Gottshall was admitted to the Northwestern Institute of Psychiatry and remained there under the care of Dr. Byron Braid for about three weeks. Doctor Braid diagnosed that Gottshall was suffering from major depression and post-traumatic stress disorder. Gottshall was having suicidal preoccupations, anxiety, sleep onset insomnia, cold sweats, loss of appetite, nausea, physical weakness, repetitive nightmares of the death scene and a fear of leaving home. During this time Gottshall lost forty pounds. Another psychiatrist, Dr. Gary Glass, and a clinical psychologist, Dr. Sharon Silberman, confirmed Dr. Braid's diagnosis. Since his discharge from the hospital, Gottshall has continued to receive out-patient psychological treatment.

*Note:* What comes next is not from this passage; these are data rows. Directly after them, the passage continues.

import Summits.QuantumFields.YangMills.Theorems.SwapVirialDeficitSectorLaplaceEndCoreSplit
import HarnessLib

/-!
# LOCALIZATION OF THE TRANSVERSE LETTER ON THE END GAUSS CORE `G♭`: off the excised tube, `B₀(δ,x₀,y₀) ≥ 12τ²` whenever `|u| ≥ τ`
# (stub `stub_core_end`, target `stub_end_gaussCore` of LEAD sfw-p2 g99 22:32Z/22:37Z; free-hands support of ⟨stmt-QuantumFields-24197⟩ `SwapVirialDeficit.SwapGluedStiffness`)

`G♭ = ({end window} ∖ RgCap) ∩ {|u|² ≤ 1 + x₀²}` (✓`endCore_letters_subset_core`).  At a point of `G♭` with `|u| ≥ τ` the excision of `RgCap` leaves two cases — the hub cut
fails (`τ√(1+δ²) ≤ |δ|` ⟹ `16δ²/(1+δ²) ≥ 16τ²`) or the axial cap fails (`|x₀| > X₁√(1+|u|²) ≥ 1` ⟹ `8x₀²/((1+x₀²)(1+δ²)) ≥ 3`) — so LEAD's `u`-free rate
`B₀ = 16δ²/(1+δ²) + 8x₀²/((1+x₀²)(1+δ²)) + 4y₀²/(1+y₀²)` is `≥ 12τ²` there (`τ ≤ 1/2`): the `u`-Gaussian `e^{−c·B₀|u|²/(1+x₀²+|u|²)}` of ✓`endGauss_exp_three_floor`
LOCALIZES `u` above a polynomial threshold (LEAD 22:22Z (A): «matching to the bulk partner never crosses a stratum»).  Letters as in ✓`endCore_letters_subset_core`.
* `endGauss_B0_ge_of_hubCut` (`τ√(1+δ²) ≤ |δ|` ⟹ `16τ² ≤ B₀`), `endGauss_B0_ge_of_capFail` (`1 ≤ X₁`, `X₁√(1+|u|²) < |x₀|`, `δ² ≤ 1/3` ⟹ `3 ≤ B₀`),
  ★ `endGaussCore_B0_ge` (on `G♭ ∩ {τ ≤ |u|}`: `12τ² ≤ B₀`, for `0 < τ ≤ 1/2`, `1 ≤ X₁`), `endGaussCore_sq_le` (on `G♭`: `δ² ≤ 4τ/9`, `δ² ≤ 1/3`, `|u|² ≤ 1 + x₀²`).

HONEST LABEL: letter bookkeeping; `stub_core_end` (hG♭: follower half w2, matching∕assembly LEAD) and stubs core-tip ∕ 001-good, ⟨24197⟩ ∕ ⟨24194⟩ and every rung OPEN; own crux
⟨22884⟩ OPEN (blocked-on ⟨19935⟩); the Yang–Mills mass gap is NOT proved; no summit is proved by a line.  THEOREMS ONLY (0 `def`, 0 `sorry`), standard axioms.
Width seat ym-line-sfw-p2-w3 g67 (cell ym-idea-1, free hands), `--supports stmt-QuantumFields-24197`.  References: [folklore].
-/

set_option autoImplicit false

noncomputable section

open MeasureTheory Quaternion Set
open scoped Quaternion ENNReal BigOperators
open Literature.MathematicalPhysics.QuantumLattice
open Literature.MathematicalPhysics.QuantumFieldTheory hiding SU2

namespace Summit.QuantumFields.YangMills.Theorems.SwapVirialDeficit.BlowUpRing

variable {L : ℕ}

/-- Hub cut failed ⟹ `16τ² ≤ B₀`: from `τ√(1+δ²) ≤ |δ|` (`τ ≥ 0`), `δ² ≥ τ²(1+δ²)`, so `16δ²/(1+δ²) ≥ 16τ²`. [folklore] -/
theorem endGauss_B0_ge_of_hubCut {δ τ x₀ y₀ : ℝ} (hτ : 0 ≤ τ) (hcut : τ * Real.sqrt (1 + δ ^ 2) ≤ |δ|) :
    16 * τ ^ 2 ≤ 16 * δ ^ 2 / (1 + δ ^ 2) + 8 * x₀ ^ 2 / ((1 + x₀ ^ 2) * (1 + δ ^ 2)) + 4 * y₀ ^ 2 / (1 + y₀ ^ 2) := by
  have hd : 0 < 1 + δ ^ 2 := by positivity
  have hs : Real.sqrt (1 + δ ^ 2) ^ 2 = 1 + δ ^ 2 := Real.sq_sqrt hd.le
  have h1 : τ ^ 2 * (1 + δ ^ 2) ≤ δ ^ 2 := by
    have h0 : 0 ≤ τ * Real.sqrt (1 + δ ^ 2) := mul_nonneg hτ (Real.sqrt_nonneg _)
    have := pow_le_pow_left₀ h0 hcut 2
    rw [mul_pow, hs, sq_abs] at this
    exact this
  have h2 : 16 * τ ^ 2 ≤ 16 * δ ^ 2 / (1 + δ ^ 2) := by rw [le_div_iff₀ hd]; nlinarith
  have h3 : 0 ≤ 8 * x₀ ^ 2 / ((1 + x₀ ^ 2) * (1 + δ ^ 2)) := by positivity
  have h4 : 0 ≤ 4 * y₀ ^ 2 / (1 + y₀ ^ 2) := by positivity
  linarith

/-- Axial cap failed ⟹ `3 ≤ B₀`: from `X₁ ≥ 1`, `X₁√(1+|u|²) < |x₀|` and `δ² ≤ 1/3`, `x₀² ≥ 1` and `8x₀²/((1+x₀²)(1+δ²)) ≥ 3`. [folklore] -/
theorem endGauss_B0_ge_of_capFail {δ x₀ y₀ U X₁ : ℝ} (hX : 1 ≤ X₁) (hU : 0 ≤ U) (hcap : X₁ * Real.sqrt (1 + U) < |x₀|) (hδ : δ ^ 2 ≤ 1 / 3) :
    3 ≤ 16 * δ ^ 2 / (1 + δ ^ 2) + 8 * x₀ ^ 2 / ((1 + x₀ ^ 2) * (1 + δ ^ 2)) + 4 * y₀ ^ 2 / (1 + y₀ ^ 2) := by
  have hd : 0 < 1 + δ ^ 2 := by positivity
  have hx1 : 1 ≤ x₀ ^ 2 := by
    have hs1 : 1 ≤ Real.sqrt (1 + U) := Real.one_le_sqrt.2 (by linarith)
    have h1 : 1 ≤ X₁ * Real.sqrt (1 + U) := by nlinarith
    have h2 : 1 ≤ |x₀| := by linarith
    nlinarith [abs_nonneg x₀, sq_abs x₀]
  have h2 : 3 ≤ 8 * x₀ ^ 2 / ((1 + x₀ ^ 2) * (1 + δ ^ 2)) := by
    rw [le_div_iff₀ (by positivity)]; nlinarith
  have h3 : 0 ≤ 16 * δ ^ 2 / (1 + δ ^ 2) := by positivity
  have h4 : 0 ≤ 4 * y₀ ^ 2 / (1 + y₀ ^ 2) := by positivity
  linarith

/-- ★ **ON THE END GAUSS CORE `G♭`, OFF THE INNER DISC `|u| < τ`, THE RATE IS `≥ 12τ²`** (`0 < τ ≤ 1/2`, `1 ≤ X₁`; letters of ✓`endCore_letters_subset_core`):
for `p ∈ ({end window} ∖ RgCap(τ, X₁)) ∩ {|u|² ≤ 1+x₀²}` with `τ ≤ √(u₁²+u₂²)`, `12τ² ≤ B₀(p.1, x₀, y₀)`. [folklore] -/
theorem endGaussCore_B0_ge {τ X₁ : ℝ} (hτ : 0 < τ) (hτ2 : τ ≤ 1 / 2) (hX : 1 ≤ X₁) {p : ℝ × GnoCoord L}
    (hp : p ∈ ({p : ℝ × GnoCoord L | 4 * p.1 ^ 2 / (1 + p.1 ^ 2) ^ 2 < τ ∧ τ ≤ (1 + p.1 ^ 2)⁻¹} \
          ({p : ℝ × GnoCoord L | 4 * p.1 ^ 2 / (1 + p.1 ^ 2) ^ 2 < τ ∧ τ ≤ (1 + p.1 ^ 2)⁻¹ ∧ |p.1| < τ * Real.sqrt (1 + p.1 ^ 2)} ∩
            {p : ℝ × GnoCoord L | τ ≤ Real.sqrt (p.2.1.1 1 ^ 2 + p.2.1.1 2 ^ 2)} ∩
            {p : ℝ × GnoCoord L | |p.2.1.1 0| ≤ X₁ * Real.sqrt (1 + p.2.1.1 1 ^ 2 + p.2.1.1 2 ^ 2)}) ∩
          {p : ℝ × GnoCoord L | p.2.1.1 1 ^ 2 + p.2.1.1 2 ^ 2 ≤ 1 + p.2.1.1 0 ^ 2}))
    (hu : τ ≤ Real.sqrt (p.2.1.1 1 ^ 2 + p.2.1.1 2 ^ 2)) :
    12 * τ ^ 2 ≤ 16 * p.1 ^ 2 / (1 + p.1 ^ 2) + 8 * (p.2.1.1 0) ^ 2 / ((1 + (p.2.1.1 0) ^ 2) * (1 + p.1 ^ 2)) + 4 * (p.2.1.2 0) ^ 2 / (1 + (p.2.1.2 0) ^ 2) := by
  obtain ⟨⟨hw, hn⟩, -⟩ := hp
  have hδ : p.1 ^ 2 ≤ 1 / 3 := (endWindow_sq_lt_third hw.1 hw.2).le
  -- not in RgCap: one of the three conditions fails; the middle one holds by `hu`
  simp only [mem_inter_iff, mem_setOf_eq, not_and_or] at hn
  rcases hn with (h1 | h2) | h3
  · -- hub cut fails
    have hcut : τ * Real.sqrt (1 + p.1 ^ 2) ≤ |p.1| := by
      rcases h1 with h | h | h
      · exact absurd hw.1 h
      · exact absurd hw.2 h
      · exact le_of_not_gt h
    have h := endGauss_B0_ge_of_hubCut (x₀ := p.2.1.1 0) (y₀ := p.2.1.2 0) hτ.le hcut
    nlinarith [sq_nonneg τ]
  · exact absurd hu h2
  · have hcap : X₁ * Real.sqrt (1 + (p.2.1.1 1 ^ 2 + p.2.1.1 2 ^ 2)) < |p.2.1.1 0| := by
      rw [show 1 + (p.2.1.1 1 ^ 2 + p.2.1.1 2 ^ 2) = 1 + p.2.1.1 1 ^ 2 + p.2.1.1 2 ^ 2 by ring]; exact lt_of_not_ge h3
    have h := endGauss_B0_ge_of_capFail (y₀ := p.2.1.2 0) hX (by positivity) hcap hδ
    nlinarith

/-- On `G♭`: `δ² ≤ 4τ/9`, `δ² ≤ 1/3` and `|u|² ≤ 1 + x₀²` (the hypotheses of ✓`endGauss_exp_three_floor` and the slab half-width `s = (2/3)√τ` of ✓`lintegral_endSlab_le`). [folklore] -/
theorem endGaussCore_sq_le {τ X₁ : ℝ} {p : ℝ × GnoCoord L}
    (hp : p ∈ ({p : ℝ × GnoCoord L | 4 * p.1 ^ 2 / (1 + p.1 ^ 2) ^ 2 < τ ∧ τ ≤ (1 + p.1 ^ 2)⁻¹} \
          ({p : ℝ × GnoCoord L | 4 * p.1 ^ 2 / (1 + p.1 ^ 2) ^ 2 < τ ∧ τ ≤ (1 + p.1 ^ 2)⁻¹ ∧ |p.1| < τ * Real.sqrt (1 + p.1 ^ 2)} ∩
            {p : ℝ × GnoCoord L | τ ≤ Real.sqrt (p.2.1.1 1 ^ 2 + p.2.1.1 2 ^ 2)} ∩
            {p : ℝ × GnoCoord L | |p.2.1.1 0| ≤ X₁ * Real.sqrt (1 + p.2.1.1 1 ^ 2 + p.2.1.1 2 ^ 2)}) ∩
          {p : ℝ × GnoCoord L | p.2.1.1 1 ^ 2 + p.2.1.1 2 ^ 2 ≤ 1 + p.2.1.1 0 ^ 2})) :
    p.1 ^ 2 ≤ 4 * τ / 9 ∧ p.1 ^ 2 ≤ 1 / 3 ∧ p.2.1.1 1 ^ 2 + p.2.1.1 2 ^ 2 ≤ 1 + p.2.1.1 0 ^ 2 := by
  obtain ⟨⟨hw, -⟩, hcap⟩ := hp
  exact ⟨endWindow_sq_le hw.1 hw.2, (endWindow_sq_lt_third hw.1 hw.2).le, hcap⟩

end Summit.QuantumFields.YangMills.Theorems.SwapVirialDeficit.BlowUpRing

end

Gottshall brought an action against Conrail under FELA, 45 U.S.C. § 51 et seq., seeking damages for emotional and physical injuries suffered and alleging that Conrail's negligence created the circumstances under which he was forced to watch and participate in the events surrounding the death of his friend. The district court reasoned that Gottshall's allegations failed to satisfy the elements of any of the recognized common law theories of liability, including the bystander and the zone of danger tests. Gottshall v. Consolidated Rail Corp., 773 F.Supp. 778, 781 (E.D.Pa.1991). It further reasoned that Conrail did not breach a general duty of care because it considered the failure to provide means of communication the only possible conduct breaching that duty and that Conrail could not have reasonably foreseen that such conduct would lead to Gottshall's injuries. Last, it...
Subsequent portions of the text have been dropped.